Saved entries:
-*-*-

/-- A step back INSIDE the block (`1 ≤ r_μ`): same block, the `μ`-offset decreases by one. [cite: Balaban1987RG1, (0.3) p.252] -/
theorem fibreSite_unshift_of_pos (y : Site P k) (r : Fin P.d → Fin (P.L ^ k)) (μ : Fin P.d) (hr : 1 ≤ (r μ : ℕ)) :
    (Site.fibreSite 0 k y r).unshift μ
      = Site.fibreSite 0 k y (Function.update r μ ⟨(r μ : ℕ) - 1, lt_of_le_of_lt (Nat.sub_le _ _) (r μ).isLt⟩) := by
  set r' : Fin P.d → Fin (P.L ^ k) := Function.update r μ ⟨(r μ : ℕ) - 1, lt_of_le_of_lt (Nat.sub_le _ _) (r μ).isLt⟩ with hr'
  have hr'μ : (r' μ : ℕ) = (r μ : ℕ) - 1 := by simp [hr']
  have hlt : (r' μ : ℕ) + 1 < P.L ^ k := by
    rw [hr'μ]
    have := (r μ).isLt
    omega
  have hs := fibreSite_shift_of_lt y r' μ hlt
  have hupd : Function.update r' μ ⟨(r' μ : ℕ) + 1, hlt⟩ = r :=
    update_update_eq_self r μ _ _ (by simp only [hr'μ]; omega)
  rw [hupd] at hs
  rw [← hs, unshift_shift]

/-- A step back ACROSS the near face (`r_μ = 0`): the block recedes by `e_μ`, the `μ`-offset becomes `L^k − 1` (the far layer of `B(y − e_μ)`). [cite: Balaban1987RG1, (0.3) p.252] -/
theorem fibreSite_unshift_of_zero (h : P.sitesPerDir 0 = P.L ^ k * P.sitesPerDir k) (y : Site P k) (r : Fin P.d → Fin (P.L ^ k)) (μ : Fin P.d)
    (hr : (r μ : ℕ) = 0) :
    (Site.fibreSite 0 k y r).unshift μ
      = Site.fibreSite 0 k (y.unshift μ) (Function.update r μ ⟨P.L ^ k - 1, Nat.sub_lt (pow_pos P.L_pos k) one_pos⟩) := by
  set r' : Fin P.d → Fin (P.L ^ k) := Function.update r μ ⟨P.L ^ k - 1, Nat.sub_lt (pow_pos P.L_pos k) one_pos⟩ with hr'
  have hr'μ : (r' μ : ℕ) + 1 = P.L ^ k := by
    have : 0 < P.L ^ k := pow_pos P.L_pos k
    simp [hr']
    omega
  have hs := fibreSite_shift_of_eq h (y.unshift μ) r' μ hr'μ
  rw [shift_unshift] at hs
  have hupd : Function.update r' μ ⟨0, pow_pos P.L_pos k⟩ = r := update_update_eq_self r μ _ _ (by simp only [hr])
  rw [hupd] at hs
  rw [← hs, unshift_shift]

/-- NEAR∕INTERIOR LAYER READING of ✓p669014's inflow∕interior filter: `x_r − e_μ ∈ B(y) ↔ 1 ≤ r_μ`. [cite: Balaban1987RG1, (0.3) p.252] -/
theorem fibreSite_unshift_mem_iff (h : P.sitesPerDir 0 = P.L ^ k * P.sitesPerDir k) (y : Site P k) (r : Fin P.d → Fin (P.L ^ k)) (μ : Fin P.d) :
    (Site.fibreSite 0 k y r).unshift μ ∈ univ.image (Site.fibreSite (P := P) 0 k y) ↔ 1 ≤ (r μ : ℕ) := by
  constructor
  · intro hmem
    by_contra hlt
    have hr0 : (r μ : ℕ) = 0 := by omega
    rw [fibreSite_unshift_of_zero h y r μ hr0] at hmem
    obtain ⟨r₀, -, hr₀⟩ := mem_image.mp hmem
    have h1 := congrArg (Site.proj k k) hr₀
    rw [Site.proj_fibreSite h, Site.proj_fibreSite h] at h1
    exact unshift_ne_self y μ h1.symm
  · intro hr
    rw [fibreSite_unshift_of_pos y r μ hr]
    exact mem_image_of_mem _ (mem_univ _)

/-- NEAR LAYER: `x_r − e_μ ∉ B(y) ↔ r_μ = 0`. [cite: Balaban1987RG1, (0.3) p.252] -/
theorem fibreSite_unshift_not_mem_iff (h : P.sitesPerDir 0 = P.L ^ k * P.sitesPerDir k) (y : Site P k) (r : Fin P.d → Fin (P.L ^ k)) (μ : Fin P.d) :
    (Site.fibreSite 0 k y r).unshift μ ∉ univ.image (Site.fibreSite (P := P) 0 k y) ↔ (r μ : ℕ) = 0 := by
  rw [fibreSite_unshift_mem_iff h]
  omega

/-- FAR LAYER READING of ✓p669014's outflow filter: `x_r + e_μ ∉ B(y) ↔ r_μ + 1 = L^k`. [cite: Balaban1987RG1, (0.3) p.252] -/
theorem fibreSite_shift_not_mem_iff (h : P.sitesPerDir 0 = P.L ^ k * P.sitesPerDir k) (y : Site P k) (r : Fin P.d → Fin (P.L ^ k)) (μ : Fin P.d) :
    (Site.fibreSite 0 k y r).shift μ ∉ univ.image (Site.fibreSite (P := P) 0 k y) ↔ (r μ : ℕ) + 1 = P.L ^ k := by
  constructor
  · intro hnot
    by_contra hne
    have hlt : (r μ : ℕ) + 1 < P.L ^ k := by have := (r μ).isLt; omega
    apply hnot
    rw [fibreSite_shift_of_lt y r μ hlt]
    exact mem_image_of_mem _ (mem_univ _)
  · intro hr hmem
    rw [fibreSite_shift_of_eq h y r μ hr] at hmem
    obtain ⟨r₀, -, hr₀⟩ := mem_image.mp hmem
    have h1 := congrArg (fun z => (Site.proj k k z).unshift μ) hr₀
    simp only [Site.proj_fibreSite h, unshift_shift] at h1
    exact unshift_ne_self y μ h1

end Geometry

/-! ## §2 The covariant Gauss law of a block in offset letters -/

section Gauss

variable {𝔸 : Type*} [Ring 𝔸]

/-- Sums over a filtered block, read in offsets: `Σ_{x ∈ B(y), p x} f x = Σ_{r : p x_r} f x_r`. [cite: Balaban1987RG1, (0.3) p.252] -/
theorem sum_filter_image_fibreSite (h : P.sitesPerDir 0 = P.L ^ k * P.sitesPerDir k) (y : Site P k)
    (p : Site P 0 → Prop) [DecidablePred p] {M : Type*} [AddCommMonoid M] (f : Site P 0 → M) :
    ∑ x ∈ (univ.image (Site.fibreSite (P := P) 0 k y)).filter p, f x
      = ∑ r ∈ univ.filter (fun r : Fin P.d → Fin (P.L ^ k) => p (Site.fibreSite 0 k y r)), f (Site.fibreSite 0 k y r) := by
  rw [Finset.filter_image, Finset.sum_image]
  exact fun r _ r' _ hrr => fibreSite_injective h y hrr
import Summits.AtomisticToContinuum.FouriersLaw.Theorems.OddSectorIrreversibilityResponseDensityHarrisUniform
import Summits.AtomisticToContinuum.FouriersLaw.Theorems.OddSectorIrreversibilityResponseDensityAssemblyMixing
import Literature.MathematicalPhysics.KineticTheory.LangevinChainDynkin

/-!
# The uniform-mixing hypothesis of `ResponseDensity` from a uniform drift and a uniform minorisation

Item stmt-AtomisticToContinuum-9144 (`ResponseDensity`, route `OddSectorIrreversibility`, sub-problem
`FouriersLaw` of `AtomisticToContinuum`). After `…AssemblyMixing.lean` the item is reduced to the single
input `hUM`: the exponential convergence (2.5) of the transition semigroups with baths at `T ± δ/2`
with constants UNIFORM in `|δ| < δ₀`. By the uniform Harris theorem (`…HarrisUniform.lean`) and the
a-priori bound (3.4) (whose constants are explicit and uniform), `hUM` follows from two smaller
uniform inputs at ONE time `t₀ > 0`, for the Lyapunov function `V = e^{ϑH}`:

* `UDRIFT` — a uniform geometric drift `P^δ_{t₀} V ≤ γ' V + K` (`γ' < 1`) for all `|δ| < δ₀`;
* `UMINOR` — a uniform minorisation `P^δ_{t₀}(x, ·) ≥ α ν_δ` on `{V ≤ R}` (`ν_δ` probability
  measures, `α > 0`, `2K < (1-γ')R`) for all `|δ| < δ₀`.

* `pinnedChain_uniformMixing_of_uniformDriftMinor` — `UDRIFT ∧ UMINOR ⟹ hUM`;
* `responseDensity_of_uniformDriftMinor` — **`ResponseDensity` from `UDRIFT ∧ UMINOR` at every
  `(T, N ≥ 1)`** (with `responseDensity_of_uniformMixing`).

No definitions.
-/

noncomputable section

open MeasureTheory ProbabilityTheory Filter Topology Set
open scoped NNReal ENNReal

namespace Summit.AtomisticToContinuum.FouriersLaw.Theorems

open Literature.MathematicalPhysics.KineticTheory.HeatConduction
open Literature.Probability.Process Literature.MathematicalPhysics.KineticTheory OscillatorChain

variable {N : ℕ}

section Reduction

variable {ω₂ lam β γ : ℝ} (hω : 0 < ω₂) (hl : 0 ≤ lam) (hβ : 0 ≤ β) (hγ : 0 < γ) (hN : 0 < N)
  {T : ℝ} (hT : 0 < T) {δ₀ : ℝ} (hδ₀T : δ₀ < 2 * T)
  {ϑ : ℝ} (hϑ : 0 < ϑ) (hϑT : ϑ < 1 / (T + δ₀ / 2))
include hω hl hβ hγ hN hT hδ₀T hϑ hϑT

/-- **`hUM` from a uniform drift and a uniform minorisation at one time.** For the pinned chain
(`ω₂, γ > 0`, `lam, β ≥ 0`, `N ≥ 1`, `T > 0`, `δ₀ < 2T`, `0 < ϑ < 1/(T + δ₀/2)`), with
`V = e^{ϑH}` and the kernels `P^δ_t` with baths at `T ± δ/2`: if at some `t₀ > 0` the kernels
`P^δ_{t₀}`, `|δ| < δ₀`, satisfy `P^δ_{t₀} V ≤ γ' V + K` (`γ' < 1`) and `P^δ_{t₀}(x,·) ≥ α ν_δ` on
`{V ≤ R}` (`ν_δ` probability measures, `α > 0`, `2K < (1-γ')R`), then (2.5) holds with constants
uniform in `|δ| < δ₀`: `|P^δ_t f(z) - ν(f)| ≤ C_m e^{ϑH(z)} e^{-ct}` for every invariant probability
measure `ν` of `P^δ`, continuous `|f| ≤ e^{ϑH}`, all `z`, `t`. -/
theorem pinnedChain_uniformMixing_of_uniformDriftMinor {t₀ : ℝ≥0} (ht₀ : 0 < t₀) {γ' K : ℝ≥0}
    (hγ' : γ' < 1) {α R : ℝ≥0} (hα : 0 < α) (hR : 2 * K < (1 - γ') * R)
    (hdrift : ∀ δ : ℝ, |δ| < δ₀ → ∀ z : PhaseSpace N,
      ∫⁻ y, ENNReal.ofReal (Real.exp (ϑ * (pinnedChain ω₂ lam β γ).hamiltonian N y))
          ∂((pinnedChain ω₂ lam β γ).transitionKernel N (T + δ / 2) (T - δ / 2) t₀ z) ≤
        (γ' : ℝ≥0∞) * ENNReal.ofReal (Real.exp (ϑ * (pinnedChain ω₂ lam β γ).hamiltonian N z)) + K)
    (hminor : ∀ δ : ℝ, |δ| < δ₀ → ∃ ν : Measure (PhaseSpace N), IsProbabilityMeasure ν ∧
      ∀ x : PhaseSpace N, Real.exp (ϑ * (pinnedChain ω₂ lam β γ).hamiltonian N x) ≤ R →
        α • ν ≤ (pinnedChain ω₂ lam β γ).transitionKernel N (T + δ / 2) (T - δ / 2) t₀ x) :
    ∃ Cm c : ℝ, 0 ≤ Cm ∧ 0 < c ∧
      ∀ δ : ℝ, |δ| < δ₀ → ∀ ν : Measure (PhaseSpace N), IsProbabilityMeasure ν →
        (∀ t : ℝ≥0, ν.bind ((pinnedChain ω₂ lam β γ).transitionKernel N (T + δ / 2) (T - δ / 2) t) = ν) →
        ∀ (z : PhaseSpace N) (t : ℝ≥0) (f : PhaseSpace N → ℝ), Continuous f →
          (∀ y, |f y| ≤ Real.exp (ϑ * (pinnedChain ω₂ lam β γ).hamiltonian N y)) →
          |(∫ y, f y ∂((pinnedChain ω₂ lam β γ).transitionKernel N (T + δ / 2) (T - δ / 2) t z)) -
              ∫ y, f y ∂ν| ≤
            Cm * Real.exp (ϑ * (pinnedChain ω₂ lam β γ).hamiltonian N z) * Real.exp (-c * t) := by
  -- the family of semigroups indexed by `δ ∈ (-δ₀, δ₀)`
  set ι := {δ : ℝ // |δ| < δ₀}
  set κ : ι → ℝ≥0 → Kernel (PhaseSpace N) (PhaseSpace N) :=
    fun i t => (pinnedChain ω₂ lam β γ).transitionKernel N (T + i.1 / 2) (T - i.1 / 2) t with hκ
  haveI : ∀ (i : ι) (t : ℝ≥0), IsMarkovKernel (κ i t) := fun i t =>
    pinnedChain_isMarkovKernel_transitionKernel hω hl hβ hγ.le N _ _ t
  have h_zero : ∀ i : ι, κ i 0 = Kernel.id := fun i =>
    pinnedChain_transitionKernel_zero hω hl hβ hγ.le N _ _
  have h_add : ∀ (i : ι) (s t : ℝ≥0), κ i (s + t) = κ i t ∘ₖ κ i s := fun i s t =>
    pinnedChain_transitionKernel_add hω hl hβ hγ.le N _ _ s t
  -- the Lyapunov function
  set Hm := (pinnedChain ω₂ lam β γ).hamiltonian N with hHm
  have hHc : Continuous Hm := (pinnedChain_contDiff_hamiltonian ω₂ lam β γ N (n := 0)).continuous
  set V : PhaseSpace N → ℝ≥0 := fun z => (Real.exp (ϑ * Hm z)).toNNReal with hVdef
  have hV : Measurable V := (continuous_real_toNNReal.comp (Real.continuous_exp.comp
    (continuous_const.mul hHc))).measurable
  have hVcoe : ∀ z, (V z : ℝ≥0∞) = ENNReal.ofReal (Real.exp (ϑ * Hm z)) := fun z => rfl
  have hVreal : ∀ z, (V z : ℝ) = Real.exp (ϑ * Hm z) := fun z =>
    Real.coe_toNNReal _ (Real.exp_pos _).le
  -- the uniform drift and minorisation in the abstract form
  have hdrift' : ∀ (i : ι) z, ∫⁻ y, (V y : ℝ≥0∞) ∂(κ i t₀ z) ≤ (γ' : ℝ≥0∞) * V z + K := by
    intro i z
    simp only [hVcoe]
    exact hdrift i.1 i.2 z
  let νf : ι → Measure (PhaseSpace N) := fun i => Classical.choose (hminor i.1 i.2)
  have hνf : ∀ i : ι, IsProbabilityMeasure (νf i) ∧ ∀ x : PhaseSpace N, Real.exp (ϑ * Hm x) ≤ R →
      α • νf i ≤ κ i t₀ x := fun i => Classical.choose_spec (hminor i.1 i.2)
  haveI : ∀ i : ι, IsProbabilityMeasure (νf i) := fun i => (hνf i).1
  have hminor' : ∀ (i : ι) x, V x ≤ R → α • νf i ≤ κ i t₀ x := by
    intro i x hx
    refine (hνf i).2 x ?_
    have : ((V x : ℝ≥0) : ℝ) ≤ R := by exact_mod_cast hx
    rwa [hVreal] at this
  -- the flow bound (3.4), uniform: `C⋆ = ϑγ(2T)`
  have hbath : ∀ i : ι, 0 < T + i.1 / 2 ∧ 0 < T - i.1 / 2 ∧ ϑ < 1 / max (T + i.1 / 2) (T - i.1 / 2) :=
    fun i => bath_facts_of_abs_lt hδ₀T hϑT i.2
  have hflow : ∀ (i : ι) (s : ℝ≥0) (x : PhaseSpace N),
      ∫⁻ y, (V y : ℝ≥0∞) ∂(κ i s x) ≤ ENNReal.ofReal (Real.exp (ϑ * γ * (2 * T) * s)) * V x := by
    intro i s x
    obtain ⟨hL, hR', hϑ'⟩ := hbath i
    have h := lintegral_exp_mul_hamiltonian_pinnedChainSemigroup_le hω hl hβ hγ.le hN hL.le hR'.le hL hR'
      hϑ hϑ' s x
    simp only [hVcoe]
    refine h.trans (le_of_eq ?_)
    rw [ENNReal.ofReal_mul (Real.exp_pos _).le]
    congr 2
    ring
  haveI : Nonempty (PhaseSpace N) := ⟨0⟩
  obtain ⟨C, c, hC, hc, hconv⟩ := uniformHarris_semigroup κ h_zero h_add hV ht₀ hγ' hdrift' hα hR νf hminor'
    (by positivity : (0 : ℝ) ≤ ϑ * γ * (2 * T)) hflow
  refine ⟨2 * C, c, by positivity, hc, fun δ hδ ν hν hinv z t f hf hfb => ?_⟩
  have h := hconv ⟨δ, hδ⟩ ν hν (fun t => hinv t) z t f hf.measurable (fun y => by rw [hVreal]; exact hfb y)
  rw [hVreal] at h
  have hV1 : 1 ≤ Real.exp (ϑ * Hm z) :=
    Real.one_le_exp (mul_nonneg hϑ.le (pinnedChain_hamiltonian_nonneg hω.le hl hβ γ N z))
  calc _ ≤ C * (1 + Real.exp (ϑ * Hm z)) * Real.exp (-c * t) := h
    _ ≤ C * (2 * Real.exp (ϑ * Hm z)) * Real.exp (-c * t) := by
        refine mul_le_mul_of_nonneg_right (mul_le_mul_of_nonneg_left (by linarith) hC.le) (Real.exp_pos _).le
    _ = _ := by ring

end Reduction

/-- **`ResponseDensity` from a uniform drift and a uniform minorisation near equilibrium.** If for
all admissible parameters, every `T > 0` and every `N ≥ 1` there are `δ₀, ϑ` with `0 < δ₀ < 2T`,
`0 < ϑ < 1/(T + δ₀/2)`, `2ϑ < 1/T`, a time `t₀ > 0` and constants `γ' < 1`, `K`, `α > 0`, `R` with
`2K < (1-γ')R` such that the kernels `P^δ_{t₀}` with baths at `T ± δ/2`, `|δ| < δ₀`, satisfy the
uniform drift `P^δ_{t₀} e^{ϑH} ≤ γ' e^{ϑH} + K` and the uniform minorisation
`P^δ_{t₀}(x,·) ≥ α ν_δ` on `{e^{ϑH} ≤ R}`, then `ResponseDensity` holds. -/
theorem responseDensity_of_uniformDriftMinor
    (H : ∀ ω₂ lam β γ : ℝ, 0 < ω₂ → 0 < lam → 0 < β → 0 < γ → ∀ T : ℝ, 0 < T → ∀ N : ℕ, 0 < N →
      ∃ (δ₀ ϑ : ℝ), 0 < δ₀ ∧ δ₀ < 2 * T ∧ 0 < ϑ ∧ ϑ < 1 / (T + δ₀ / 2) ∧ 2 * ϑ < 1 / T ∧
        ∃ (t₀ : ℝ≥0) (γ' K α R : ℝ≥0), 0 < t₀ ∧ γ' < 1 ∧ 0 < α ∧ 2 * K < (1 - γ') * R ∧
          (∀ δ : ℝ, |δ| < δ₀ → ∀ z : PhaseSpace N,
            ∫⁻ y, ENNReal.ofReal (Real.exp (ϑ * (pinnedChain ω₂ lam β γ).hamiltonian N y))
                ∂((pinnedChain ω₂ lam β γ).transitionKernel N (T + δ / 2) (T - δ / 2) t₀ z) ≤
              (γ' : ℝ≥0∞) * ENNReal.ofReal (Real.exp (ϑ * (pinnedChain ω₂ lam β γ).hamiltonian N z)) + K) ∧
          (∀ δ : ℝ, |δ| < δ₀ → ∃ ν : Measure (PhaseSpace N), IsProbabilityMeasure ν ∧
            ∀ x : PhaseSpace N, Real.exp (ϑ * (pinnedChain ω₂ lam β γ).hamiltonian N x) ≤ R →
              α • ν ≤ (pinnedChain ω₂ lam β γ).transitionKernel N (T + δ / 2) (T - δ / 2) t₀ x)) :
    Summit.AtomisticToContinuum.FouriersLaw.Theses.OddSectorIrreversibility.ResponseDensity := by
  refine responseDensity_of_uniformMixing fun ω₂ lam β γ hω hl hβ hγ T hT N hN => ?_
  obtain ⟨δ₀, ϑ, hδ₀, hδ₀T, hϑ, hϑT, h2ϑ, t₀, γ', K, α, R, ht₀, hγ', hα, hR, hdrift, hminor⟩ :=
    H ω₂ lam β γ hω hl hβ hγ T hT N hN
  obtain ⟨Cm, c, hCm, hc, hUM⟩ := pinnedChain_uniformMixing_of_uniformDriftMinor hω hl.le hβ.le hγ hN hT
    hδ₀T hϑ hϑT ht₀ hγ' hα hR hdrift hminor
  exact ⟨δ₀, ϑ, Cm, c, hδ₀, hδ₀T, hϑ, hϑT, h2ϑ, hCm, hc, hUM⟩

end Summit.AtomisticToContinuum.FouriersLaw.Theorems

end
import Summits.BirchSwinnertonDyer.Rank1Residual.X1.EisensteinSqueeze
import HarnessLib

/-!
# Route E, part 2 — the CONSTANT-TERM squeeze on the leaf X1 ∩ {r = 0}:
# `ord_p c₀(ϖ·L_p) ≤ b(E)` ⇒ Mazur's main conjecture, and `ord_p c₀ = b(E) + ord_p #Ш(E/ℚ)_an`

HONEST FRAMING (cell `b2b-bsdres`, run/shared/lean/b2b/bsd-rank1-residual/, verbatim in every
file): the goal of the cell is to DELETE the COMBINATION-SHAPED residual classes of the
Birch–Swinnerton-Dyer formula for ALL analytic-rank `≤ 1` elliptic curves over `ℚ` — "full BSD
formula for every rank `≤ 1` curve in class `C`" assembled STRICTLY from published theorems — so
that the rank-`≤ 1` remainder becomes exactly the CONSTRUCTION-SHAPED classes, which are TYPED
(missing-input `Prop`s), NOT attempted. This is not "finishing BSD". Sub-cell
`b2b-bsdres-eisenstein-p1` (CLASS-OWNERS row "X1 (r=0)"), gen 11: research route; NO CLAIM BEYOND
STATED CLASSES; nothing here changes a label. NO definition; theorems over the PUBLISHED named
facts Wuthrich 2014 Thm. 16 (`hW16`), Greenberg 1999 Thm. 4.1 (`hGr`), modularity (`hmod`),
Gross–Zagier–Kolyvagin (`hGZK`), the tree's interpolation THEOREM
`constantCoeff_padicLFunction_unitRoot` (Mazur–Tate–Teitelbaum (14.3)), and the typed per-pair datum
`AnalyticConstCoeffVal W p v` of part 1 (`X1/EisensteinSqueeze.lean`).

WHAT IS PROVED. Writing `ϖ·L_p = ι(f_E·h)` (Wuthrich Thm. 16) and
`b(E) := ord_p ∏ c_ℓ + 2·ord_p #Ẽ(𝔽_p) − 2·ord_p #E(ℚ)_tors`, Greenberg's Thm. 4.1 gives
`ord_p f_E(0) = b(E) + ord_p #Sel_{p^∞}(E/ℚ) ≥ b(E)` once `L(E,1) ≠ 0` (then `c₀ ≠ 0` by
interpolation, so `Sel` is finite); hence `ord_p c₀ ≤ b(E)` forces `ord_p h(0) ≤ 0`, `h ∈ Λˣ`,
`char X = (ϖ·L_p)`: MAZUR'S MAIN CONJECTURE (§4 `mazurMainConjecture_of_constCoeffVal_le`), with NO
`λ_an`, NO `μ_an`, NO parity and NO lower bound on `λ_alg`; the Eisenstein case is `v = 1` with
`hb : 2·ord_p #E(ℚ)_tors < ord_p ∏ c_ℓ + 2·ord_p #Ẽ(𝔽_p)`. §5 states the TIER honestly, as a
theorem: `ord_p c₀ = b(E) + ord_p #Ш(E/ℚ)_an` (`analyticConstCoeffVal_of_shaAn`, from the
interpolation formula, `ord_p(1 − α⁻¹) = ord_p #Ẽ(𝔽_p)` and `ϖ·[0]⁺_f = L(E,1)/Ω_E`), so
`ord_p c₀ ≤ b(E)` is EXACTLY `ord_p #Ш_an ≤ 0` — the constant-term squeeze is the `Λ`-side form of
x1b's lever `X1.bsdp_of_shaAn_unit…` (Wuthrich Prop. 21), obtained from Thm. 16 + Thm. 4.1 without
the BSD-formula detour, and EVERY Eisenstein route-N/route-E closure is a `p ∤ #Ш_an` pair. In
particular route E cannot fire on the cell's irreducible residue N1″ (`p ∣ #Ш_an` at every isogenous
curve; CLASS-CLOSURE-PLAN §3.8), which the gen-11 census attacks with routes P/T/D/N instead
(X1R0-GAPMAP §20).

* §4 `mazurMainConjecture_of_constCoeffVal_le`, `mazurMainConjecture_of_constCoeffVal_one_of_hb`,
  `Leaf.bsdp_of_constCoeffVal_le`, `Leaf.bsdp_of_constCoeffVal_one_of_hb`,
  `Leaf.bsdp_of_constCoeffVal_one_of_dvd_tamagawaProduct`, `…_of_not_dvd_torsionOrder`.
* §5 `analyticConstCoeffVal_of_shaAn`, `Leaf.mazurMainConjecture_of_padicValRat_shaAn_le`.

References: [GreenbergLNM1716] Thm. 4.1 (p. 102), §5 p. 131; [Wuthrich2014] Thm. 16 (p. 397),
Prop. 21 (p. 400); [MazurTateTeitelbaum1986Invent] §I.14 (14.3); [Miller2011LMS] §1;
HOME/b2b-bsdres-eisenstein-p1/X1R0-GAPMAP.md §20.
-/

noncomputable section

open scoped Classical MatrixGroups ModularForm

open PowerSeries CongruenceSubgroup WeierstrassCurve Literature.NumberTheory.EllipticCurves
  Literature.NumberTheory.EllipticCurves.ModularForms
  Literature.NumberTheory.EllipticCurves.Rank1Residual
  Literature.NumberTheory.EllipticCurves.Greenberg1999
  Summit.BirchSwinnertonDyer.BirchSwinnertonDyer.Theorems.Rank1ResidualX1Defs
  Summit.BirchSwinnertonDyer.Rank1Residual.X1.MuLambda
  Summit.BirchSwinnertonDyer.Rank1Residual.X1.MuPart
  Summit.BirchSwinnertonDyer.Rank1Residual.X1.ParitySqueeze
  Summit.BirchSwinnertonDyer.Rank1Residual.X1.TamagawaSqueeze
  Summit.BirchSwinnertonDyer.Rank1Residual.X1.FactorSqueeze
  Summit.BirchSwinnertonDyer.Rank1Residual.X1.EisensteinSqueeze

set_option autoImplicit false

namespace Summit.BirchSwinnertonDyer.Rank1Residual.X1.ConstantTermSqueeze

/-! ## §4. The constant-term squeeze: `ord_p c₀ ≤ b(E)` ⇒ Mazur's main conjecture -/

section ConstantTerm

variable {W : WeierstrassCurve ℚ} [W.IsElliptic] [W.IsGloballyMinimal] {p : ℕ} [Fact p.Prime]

-*-*-

*Brief*.
The answer must consist of each line from the entries that contains the string "isLt".

*Answer below*.
      = Site.fibreSite 0 k y (Function.update r μ ⟨(r μ : ℕ) - 1, lt_of_le_of_lt (Nat.sub_le _ _) (r μ).isLt⟩) := by
  set r' : Fin P.d → Fin (P.L ^ k) := Function.update r μ ⟨(r μ : ℕ) - 1, lt_of_le_of_lt (Nat.sub_le _ _) (r μ).isLt⟩ with hr'
    have := (r μ).isLt
    have hlt : (r μ : ℕ) + 1 < P.L ^ k := by have := (r μ).isLt; omega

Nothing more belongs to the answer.